Autant de thèmes qui sont repris régulièrement dans la presse. Par exemple dans le texte d’Elisée Reclus intitulé “ Pourquoi sommes-nous anarchistes” repris dans un numéro du Communiste [56] : “ Nous voulons nous dégager de l’étreinte de l’Etat, n’avoir plus au-dessus de nous des supérieurs qui puissent nous commander, mettre leur volonté à la place de la nôtre”. De même, dans un article intitulé “ La conscience devant la loi” [57] , Georges Belot dit que “ la conscience, c’est-à-dire la moralité exprimée de l’individu est, en principe bien plus respectable, bien supérieure, bien moins sujette à caution, bien plus intangible que la conscience ou la moralité de la Loi, conscience généralement si élastique et si incohérente, moralité si souvent acoquinée à des calculs d’intérêt et à des maquignonnages dissimulés”. La loi, dit l’auteur, est “ l’expression momentanée et codifiée de quelques individus, lesquels ne représentent en fait ni ne sauraient représenter qu’eux-mêmes” ; elle est imposée à une minorité écrasée et pire, à l’ensemble des citoyens “ au mépris des vues, de la conscience, du droit, et -comme c’est le cas fréquent -des bonnes raisons et du bon droit de ceux-ci !”.

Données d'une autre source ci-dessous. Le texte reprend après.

/-- `powStep` on a record. [folklore] -/
theorem powStep_rec (u b c acc : List Bool) :
    powStep (boolPair u (boolPair b (boolPair c acc))) =
      boolPair u (boolPair b (boolPair c
        ((UnaryOffsets.mulLenFn (boolPair acc b)).take c.length))) := by
  rw [powStep_apply]; simp

/-- Iterates of `powStep` on a record with unary fields, started from the accumulator `1ᶜ ↾ 1`:
after `k` rounds the last field is `1^{min c (b^k)}`. [folklore] -/
theorem iterate_powStep_rec (u : List Bool) (b c k : ℕ) :
    powStep^[k] (boolPair u (boolPair (ones b) (boolPair (ones c) ((ones c).take 1)))) =
      boolPair u (boolPair (ones b) (boolPair (ones c) (ones (min c (b ^ k))))) := by
  induction k with
  | zero =>
    simp only [Function.iterate_zero, id_eq, pow_zero]
    congr 3
    simp [ones, List.take_replicate, Nat.min_comm]
  | succ k ih =>
    rw [Function.iterate_succ_apply', ih, powStep_rec, UnaryOffsets.mulLenFn_boolPair]
    congr 3
    simp only [ones, List.length_replicate]
    rw [show (List.replicate (min c (b ^ k)) (List.replicate b true)).flatten =
        List.replicate (min c (b ^ k) * b) true by
      simp [List.flatten_replicate_replicate] ]
    rw [List.take_replicate, min_mul_step]

/-- Size of the iterates of `powStep` on an arbitrary string: linear. [folklore] -/
theorem length_iterate_powStep_le (z : List Bool) (n : ℕ) :
    (powStep^[n] z).length ≤ (7 * X + 6 : Polynomial ℕ).eval (z.length + n) := by
  simp only [eval_add, eval_mul, eval_ofNat, eval_X]
  rcases n with _ | n
  · simp; omega
  · rw [Function.iterate_succ_apply']
    set y := powStep^[n] z with hy
    -- the first three fields are preserved by every round, so they are those of `z`
    have hfields : fstF y = fstF z ∧ nthF 1 y = nthF 1 z ∧ nthF 2 y = nthF 2 z := by
      rw [hy]; clear hy y
      induction n with
      | zero => simp
      | succ n ih =>
        rw [Function.iterate_succ_apply', powStep_apply]
        simp [ih.1, ih.2.1, ih.2.2]
    rw [powStep_apply, hfields.1, hfields.2.1, hfields.2.2]
    simp only [length_boolPair, List.length_take]
    have h0 := length_nthF_le 0 z
    have h1 := length_nthF_le 1 z
    have h2 := length_nthF_le 2 z
    simp only [nthF_zero] at h0
    have h3 : min (nthF 2 z).length (UnaryOffsets.mulLenFn (boolPair (sndPow 2 y) (nthF 1 z))).length
        ≤ z.length := (min_le_left _ _).trans h2
    omega

/-- The record `⟨u, ⟨b, ⟨c, c ↾ 1⟩⟩⟩` from `⟨u, ⟨b, c⟩⟩`. [folklore] -/
def powInit : List Bool → List Bool :=
  fanoutFn fstF (fanoutFn (nthF 1) (fanoutFn (sndPow 1) (Complexity.take1Fn ∘ sndPow 1)))

/-- `powInit ∈ FP`. [cite: AroraBarak2009, §1.3] -/
theorem powInit_mem_FP : powInit ∈ FP :=
  fanoutFn_mem_FP fstF_mem_FP (fanoutFn_mem_FP (nthF_mem_FP 1) (fanoutFn_mem_FP (sndPow_mem_FP 1)
    (comp_mem_FP Complexity.take1Fn_mem_FP (sndPow_mem_FP 1))))

/-- `powInit` on a record. [folklore] -/
@[simp] theorem powInit_rec (u b c : List Bool) :
    powInit (boolPair u (boolPair b c)) = boolPair u (boolPair b (boolPair c (c.take 1))) := by
  simp [powInit, Complexity.take1Fn]

/-- **The capped power** `powCapFn ⟨u, ⟨1ᵇ, 1ᶜ⟩⟩ = 1^{min c (b^{|u|})}`: `|u|` rounds of `powStep`
from `powInit`, then the last field. [cite: AroraBarak2009, §1.3 (bounded loops)] -/
def powCapFn : List Bool → List Bool :=
  sndPow 2 ∘ (fun z => powStep^[(X : Polynomial ℕ).eval (boolUnpair z).1.length] z) ∘ powInit

/-- **`powCapFn ∈ FP`.** [cite: AroraBarak2009, §1.3 (bounded loops), §1.4.1] -/
theorem powCapFn_mem_FP : powCapFn ∈ FP :=
  comp_mem_FP (sndPow_mem_FP 2) (comp_mem_FP
    (iterate_mem_FP_of_poly powStep_mem_FP (7 * X + 6) length_iterate_powStep_le X) powInit_mem_FP)

/-- **Semantics of the capped power.** [folklore] -/
theorem powCapFn_apply (u : List Bool) (b c : ℕ) :
    powCapFn (boolPair u (boolPair (ones b) (ones c))) = ones (min c (b ^ u.length)) := by
  simp only [powCapFn, Function.comp_apply, powInit_rec, boolUnpair_boolPair, eval_X,
    iterate_powStep_rec]
  simp

/-- The capped power is at most the cap. [folklore] -/
theorem length_powCapFn_apply_le (u : List Bool) (b c : ℕ) :
    (powCapFn (boolPair u (boolPair (ones b) (ones c)))).length ≤ c := by
  rw [powCapFn_apply]; simp

/-! ### The padded s-m-n run -/

variable (U₀ : UniversalMachine)

/-- The two clocks of the s-m-n mode: `(|w| + 2)^{|ψ.1|}` and `(|w| + 2)^{|ψ.2.1|}`. [folklore] -/
def clock₁ (ψ w : List Bool) : ℕ := (w.length + 2) ^ (boolUnpair ψ).1.length

/-- See `clock₁`. [folklore] -/
def clock₂ (ψ w : List Bool) : ℕ := (w.length + 2) ^ (boolUnpair (boolUnpair ψ).2).1.length

/-- The `U₀`-program of the s-m-n mode: `⟨e₀, ⟨ψ, ⟨w, ⟨1^{B₁}, 1^{B₂}⟩⟩⟩⟩`. [folklore] -/
def smnProg (e₀ ψ w : List Bool) : List Bool :=
  boolPair e₀ (boolPair ψ (boolPair w (boolPair (ones (clock₁ ψ w)) (ones (clock₂ ψ w)))))

/-- **The padded run.** On a program `q = ⟨e, w⟩` (total decoding `boolUnpair`):
if `e = 1 :: ⟨e₀, ψ⟩`, no output while `t < B₁ + B₂` and `U₀.run (smnProg e₀ ψ w) t` afterwards;
otherwise `U₀.run ⟨e.tail, w⟩ t`. [cite: AroraBarak2009, Thm. 1.9 and §1.4.1] -/
def padRun (q : List Bool) (t : ℕ) : Option (List Bool) :=
  if (boolUnpair q).1.take 1 = [true] then
    if clock₁ (boolUnpair (boolUnpair q).1.tail).2 (boolUnpair q).2 +
        clock₂ (boolUnpair (boolUnpair q).1.tail).2 (boolUnpair q).2 ≤ t then
      U₀.run (smnProg (boolUnpair (boolUnpair q).1.tail).1 (boolUnpair (boolUnpair q).1.tail).2
        (boolUnpair q).2) t
    else none
  else U₀.run (boolPair (boolUnpair q).1.tail (boolUnpair q).2) t

/-- **The s-m-n mode.** [cite: AroraBarak2009, Thm. 1.9 and §1.4.1] -/
theorem padRun_smn (e₀ ψ w : List Bool) (t : ℕ) :
    padRun U₀ (boolPair (true :: boolPair e₀ ψ) w) t =
      if clock₁ ψ w + clock₂ ψ w ≤ t then U₀.run (smnProg e₀ ψ w) t else none := by
  simp [padRun]

/-- **The plain mode.** [cite: AroraBarak2009, Thm. 1.9] -/
theorem padRun_plain (e w : List Bool) (t : ℕ) :
    padRun U₀ (boolPair (false :: e) w) t = U₀.run (boolPair e w) t := by
  simp [padRun]

/-- The padded run is monotone in the budget. [cite: AroraBarak2009, §1.4.1] -/
theorem padRun_mono {q : List Bool} {t t' : ℕ} {y : List Bool} (h : t ≤ t')
    (hy : padRun U₀ q t = some y) : padRun U₀ q t' = some y := by
  unfold padRun at hy ⊢
  split_ifs at hy ⊢ with h1 h2 h3
  · exact U₀.run_mono h hy
  · omega
  · exact U₀.run_mono h hy

/-- Universality of the padded run: `U₀`'s code `e` of a machine becomes `0 :: e`.
[cite: AroraBarak2009, Thm. 1.9] -/
theorem padRun_sim (M : Turing.TM2ComputableAux Bool Bool) : ∃ (e : List Bool) (p : Polynomial ℕ),
    ∀ (w y : List Bool) (t : ℕ), M.OutputsWithin w y t → padRun U₀ (boolPair e w) (p.eval t) = some y := by
  obtain ⟨e, p, h⟩ := U₀.sim M
  exact ⟨false :: e, p, fun w y t hw => by rw [padRun_plain]; exact h w y t hw⟩

/-! ### The padded run is polynomial time -/

/-- The program part `e` of the input record `⟨⟨e, w⟩, 1ᵗ⟩`. [folklore] -/
def iE : List Bool → List Bool := fstF ∘ fstF
/-- The input part `w`. [folklore] -/
def iW : List Bool → List Bool := sndF ∘ fstF
/-- The parameter `ψ` (s-m-n mode). [folklore] -/
def iPsi : List Bool → List Bool := sndF ∘ List.tail ∘ iE
/-- The machine code `e₀` (s-m-n mode). [folklore] -/
def iE₀ : List Bool → List Bool := fstF ∘ List.tail ∘ iE
/-- The base `1^{|w|+2}` of the clocks. [folklore] -/
def iBase : List Bool → List Bool := List.cons true ∘ List.cons true ∘ onesFn ∘ iW
/-- The cap `1^{t+1}` of the clocks. [folklore] -/
def iCap : List Bool → List Bool := List.cons true ∘ sndF
/-- The first clock, capped: `1^{min (t+1) B₁}`. [folklore] -/
def iP₁ : List Bool → List Bool := powCapFn ∘ fanoutFn (fstF ∘ iPsi) (fanoutFn iBase iCap)
/-- The second clock, capped: `1^{min (t+1) B₂}`. [folklore] -/
def iP₂ : List Bool → List Bool := powCapFn ∘ fanoutFn (nthF 1 ∘ iPsi) (fanoutFn iBase iCap)
/-- The `U₀`-program of the s-m-n mode, assembled. [folklore] -/
def iProg : List Bool → List Bool := fanoutFn iE₀ (fanoutFn iPsi (fanoutFn iW (fanoutFn iP₁ iP₂)))

/-- **The padded run as a string function** on `⟨q, 1ᵗ⟩`. [cite: AroraBarak2009, Thm. 1.9 and §1.4.1] -/
def padRunFn : List Bool → List Bool :=
  iteFn (eqPairFn ∘ fanoutFn (Complexity.take1Fn ∘ iE) (fun _ => [true]))
    (iteFn (ltLenF ∘ fanoutFn sndF (fun z => iP₁ z ++ iP₂ z)) (fun _ => [false])
      (urunFn U₀ ∘ fanoutFn iProg sndF))
    (urunFn U₀ ∘ fanoutFn (fanoutFn (List.tail ∘ iE) iW) sndF)

/-- `iE ∈ FP`. [folklore] -/
theorem iE_mem_FP : iE ∈ FP := comp_mem_FP fstF_mem_FP fstF_mem_FP

/-- `iW ∈ FP`. [folklore] -/
theorem iW_mem_FP : iW ∈ FP := comp_mem_FP sndF_mem_FP fstF_mem_FP

/-- `iPsi ∈ FP`. [folklore] -/
theorem iPsi_mem_FP : iPsi ∈ FP :=
  comp_mem_FP sndF_mem_FP (comp_mem_FP PRelSigma.tail_mem_FP iE_mem_FP)

/-- `iE₀ ∈ FP`. [folklore] -/
theorem iE₀_mem_FP : iE₀ ∈ FP :=
  comp_mem_FP fstF_mem_FP (comp_mem_FP PRelSigma.tail_mem_FP iE_mem_FP)

/-- `iBase ∈ FP`. [folklore] -/
theorem iBase_mem_FP : iBase ∈ FP :=
  comp_mem_FP (cons_mem_FP true) (comp_mem_FP (cons_mem_FP true) (comp_mem_FP onesFn_mem_FP iW_mem_FP))

/-- `iCap ∈ FP`. [folklore] -/
theorem iCap_mem_FP : iCap ∈ FP := comp_mem_FP (cons_mem_FP true) sndF_mem_FP

/-- `iP₁ ∈ FP`. [folklore] -/
theorem iP₁_mem_FP : iP₁ ∈ FP :=
  comp_mem_FP powCapFn_mem_FP (fanoutFn_mem_FP (comp_mem_FP fstF_mem_FP iPsi_mem_FP)
    (fanoutFn_mem_FP iBase_mem_FP iCap_mem_FP))

/-- `iP₂ ∈ FP`. [folklore] -/
theorem iP₂_mem_FP : iP₂ ∈ FP :=
  comp_mem_FP powCapFn_mem_FP (fanoutFn_mem_FP (comp_mem_FP (nthF_mem_FP 1) iPsi_mem_FP)
    (fanoutFn_mem_FP iBase_mem_FP iCap_mem_FP))

/-- `iProg ∈ FP`. [folklore] -/
theorem iProg_mem_FP : iProg ∈ FP :=
  fanoutFn_mem_FP iE₀_mem_FP (fanoutFn_mem_FP iPsi_mem_FP (fanoutFn_mem_FP iW_mem_FP
    (fanoutFn_mem_FP iP₁_mem_FP iP₂_mem_FP)))

/-- **`padRunFn U₀ ∈ FP`.** [cite: AroraBarak2009, Thm. 1.9 and §1.4.1] -/
theorem padRunFn_mem_FP : padRunFn U₀ ∈ FP :=
  iteFn_mem_FP (comp_mem_FP eqPairFn_mem_FP (fanoutFn_mem_FP
      (comp_mem_FP Complexity.take1Fn_mem_FP iE_mem_FP) (const_mem_FP _)))
    (iteFn_mem_FP (comp_mem_FP ltLenF_mem_FP (fanoutFn_mem_FP sndF_mem_FP
        (append_mem_FP iP₁_mem_FP iP₂_mem_FP))) (const_mem_FP _)
      (comp_mem_FP (urunFn_mem_FP U₀) (fanoutFn_mem_FP iProg_mem_FP sndF_mem_FP)))
    (comp_mem_FP (urunFn_mem_FP U₀) (fanoutFn_mem_FP
      (fanoutFn_mem_FP (comp_mem_FP PRelSigma.tail_mem_FP iE_mem_FP) iW_mem_FP) sndF_mem_FP))

/-- Equality tests after a map are one-bit conditions. [folklore] -/
theorem oneBit_eqPairFn_comp (g : List Bool → List Bool) : OneBit (eqPairFn ∘ g) := fun z => by
  rcases eqPairFn_eq_or (g z) with h | h <;> exact ⟨_, h⟩

/-- `onesFn w = 1^{|w|}` in the `ones` spelling. [folklore] -/
theorem onesFn_eq_ones (w : List Bool) : onesFn w = ones w.length := by
  simp [onesFn, OracleCompose.unaryEncodeNat_eq_replicate, ones]

/-- Threshold arithmetic: comparing `B₁ + B₂` with `t` through the powers capped at `t + 1`.
[folklore] -/
theorem add_le_iff_min_add_min_le (B₁ B₂ t : ℕ) :
    B₁ + B₂ ≤ t ↔ min (t + 1) B₁ + min (t + 1) B₂ ≤ t := by
  omega

/-- **Semantics of `padRunFn`**: on `⟨q, 1ᵗ⟩` it is the code of `padRun U₀ q t`.
[cite: AroraBarak2009, Thm. 1.9 and §1.4.1] -/
theorem padRunFn_apply (q : List Bool) (t : ℕ) :
    padRunFn U₀ (boolPair q (ones t)) = encOpt (padRun U₀ q t) := by
  obtain ⟨e, w, hq⟩ : ∃ e w, boolUnpair q = (e, w) := ⟨_, _, rfl⟩
  obtain ⟨e₀, ψ, hr⟩ : ∃ a b, boolUnpair e.tail = (a, b) := ⟨_, _, rfl⟩
  have hE : iE (boolPair q (ones t)) = e := by simp [iE, fstF, hq]
  have hW : iW (boolPair q (ones t)) = w := by simp [iW, fstF, sndF, hq]
  have hPsi : iPsi (boolPair q (ones t)) = ψ := by
    simp only [iPsi, Function.comp_apply, hE, sndF, hr]
  have hE₀ : iE₀ (boolPair q (ones t)) = e₀ := by
    simp only [iE₀, Function.comp_apply, hE, fstF, hr]
  have hT : sndF (boolPair q (ones t)) = ones t := sndF_boolPair _ _
  have hBase : iBase (boolPair q (ones t)) = ones (w.length + 2) := by
    simp [iBase, hW, onesFn_eq_ones, ones, List.replicate_succ]
  have hCap : iCap (boolPair q (ones t)) = ones (t + 1) := by
    simp [iCap, ones, List.replicate_succ]
  have hP₁ : iP₁ (boolPair q (ones t)) = ones (min (t + 1) (clock₁ ψ w)) := by
    simp only [iP₁, Function.comp_apply, fanoutFn_apply, hPsi, hBase, hCap, powCapFn_apply, clock₁]
    rfl
  have hP₂ : iP₂ (boolPair q (ones t)) = ones (min (t + 1) (clock₂ ψ w)) := by
    simp only [iP₂, Function.comp_apply, fanoutFn_apply, hPsi, hBase, hCap, powCapFn_apply, clock₂]
    rfl
  have hProg : clock₁ ψ w + clock₂ ψ w ≤ t → iProg (boolPair q (ones t)) = smnProg e₀ ψ w := by
    intro h
    simp only [iProg, fanoutFn_apply, hE₀, hPsi, hW, hP₁, hP₂, smnProg]
    rw [min_eq_right (by omega), min_eq_right (by omega)]
  -- the outer branch
  rw [padRunFn, iteFn_of_oneBit (oneBit_eqPairFn_comp _)]
  have hcond : (eqPairFn ∘ fanoutFn (Complexity.take1Fn ∘ iE) fun _ => [true]) (boolPair q (ones t)) =
      [decide (e.take 1 = [true])] := by
    simp only [Function.comp_apply, fanoutFn_apply, hE, Complexity.take1Fn]
    exact eqPairFn_boolPair _ _
  rw [hcond]
  unfold padRun
  rw [hq]
  dsimp only
  rw [hr]
  dsimp only
  by_cases hs : e.take 1 = [true]
  · rw [if_pos (by simp [hs]), if_pos hs, iteFn_of_oneBit (oneBit_ltLenF.comp _)]
    have hlt : (ltLenF ∘ fanoutFn sndF fun z => iP₁ z ++ iP₂ z) (boolPair q (ones t)) =
        [decide (t < min (t + 1) (clock₁ ψ w) + min (t + 1) (clock₂ ψ w))] := by
      simp [Function.comp_apply, hP₁, hP₂, ones]
    rw [hlt]
    by_cases hb : clock₁ ψ w + clock₂ ψ w ≤ t
    · rw [if_neg (by simp; omega), if_pos hb]
      simp only [Function.comp_apply, fanoutFn_apply, hProg hb, hT, urunFn_boolPair, ones,
        List.length_replicate]
    · rw [if_pos (by simp; omega), if_neg hb]
      rfl
  · rw [if_neg (by simp [hs]), if_neg hs]
    simp only [Function.comp_apply, fanoutFn_apply, hE, hW, hT, urunFn_boolPair, ones,
      List.length_replicate]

Ces idées se retrouvent dans la brochure d’Emile Chapelier sur la colonie de Stockel-Bois : “ Sous quelque forme personnelle qu’elle se présente, l’autorité est donc bannie de tous nos rapports. Aux morales coercitives, nous opposons la vie active et harmonieuse des libres consciences” [58].

Cet antiétatisme provoqua la scission de la première Internationale lors de son quatrième congrès, tenu à La Haye en 1872, à la suite d’un conflit qui opposait Marx à Bakounine. Ce dernier était partisan d’un collectivisme, mais, à la différence du communisme, il prônait l’absence de toute contrainte et le maintien de la liberté individuelle : selon lui, la société doit être construite sur un accord librement consenti de tous, et non suite à la volonté d’un pouvoir autoritaire [59]. Ce collectivisme antiautoritaire s’était imposé au troisième congrès de l’A.I.T., qui se tint à Bruxelles en 1868, devint majoritaire au quatrième congrès, tenu à Bâle en 1869 et provoqua finalement l’éclatement de la Première Internationale au congrès de La Haye en 1872. Le conflit reposait sur l’opposition entre, d’une part, les antiautoritaires bakouniniens et leurs principes fédéralistes (selon lesquels l’Internationale devait être organisée sur base d’une fédération libre d’associations indépendantes) et, d’autre part, les autoritaires marxistes et leur tendance centralisatrice (accordant beaucoup de pouvoir au Conseil général de Londres, favorable à une nationalisation des moyens de production et à une concentration des forces sociales aux mains de l’Etat). La lutte s’acheva donc en 1872 avec l’expulsion de Bakounine de la première Internationale [60].

C. L’antimilitarisme.

Par définition, les anarchistes sont antimilitaristes et les journaux en parlent très souvent. Et nous verrons par la suite que c’est parce qu’il était antimilitariste qu’Eugène Gaspard Marin quitta la Belgique en 1914. Parmi les résolutions prises par les anarchistes lors du Congrès d’Amsterdam de 1907, certaines concernent l’anarchisme : “ Les forces armées au sein de l’Etat sont contraires à la liberté complète des individus. Il faut s’opposer à ces instruments de domination. Cela implique l’insurrection en cas de guerre” [61].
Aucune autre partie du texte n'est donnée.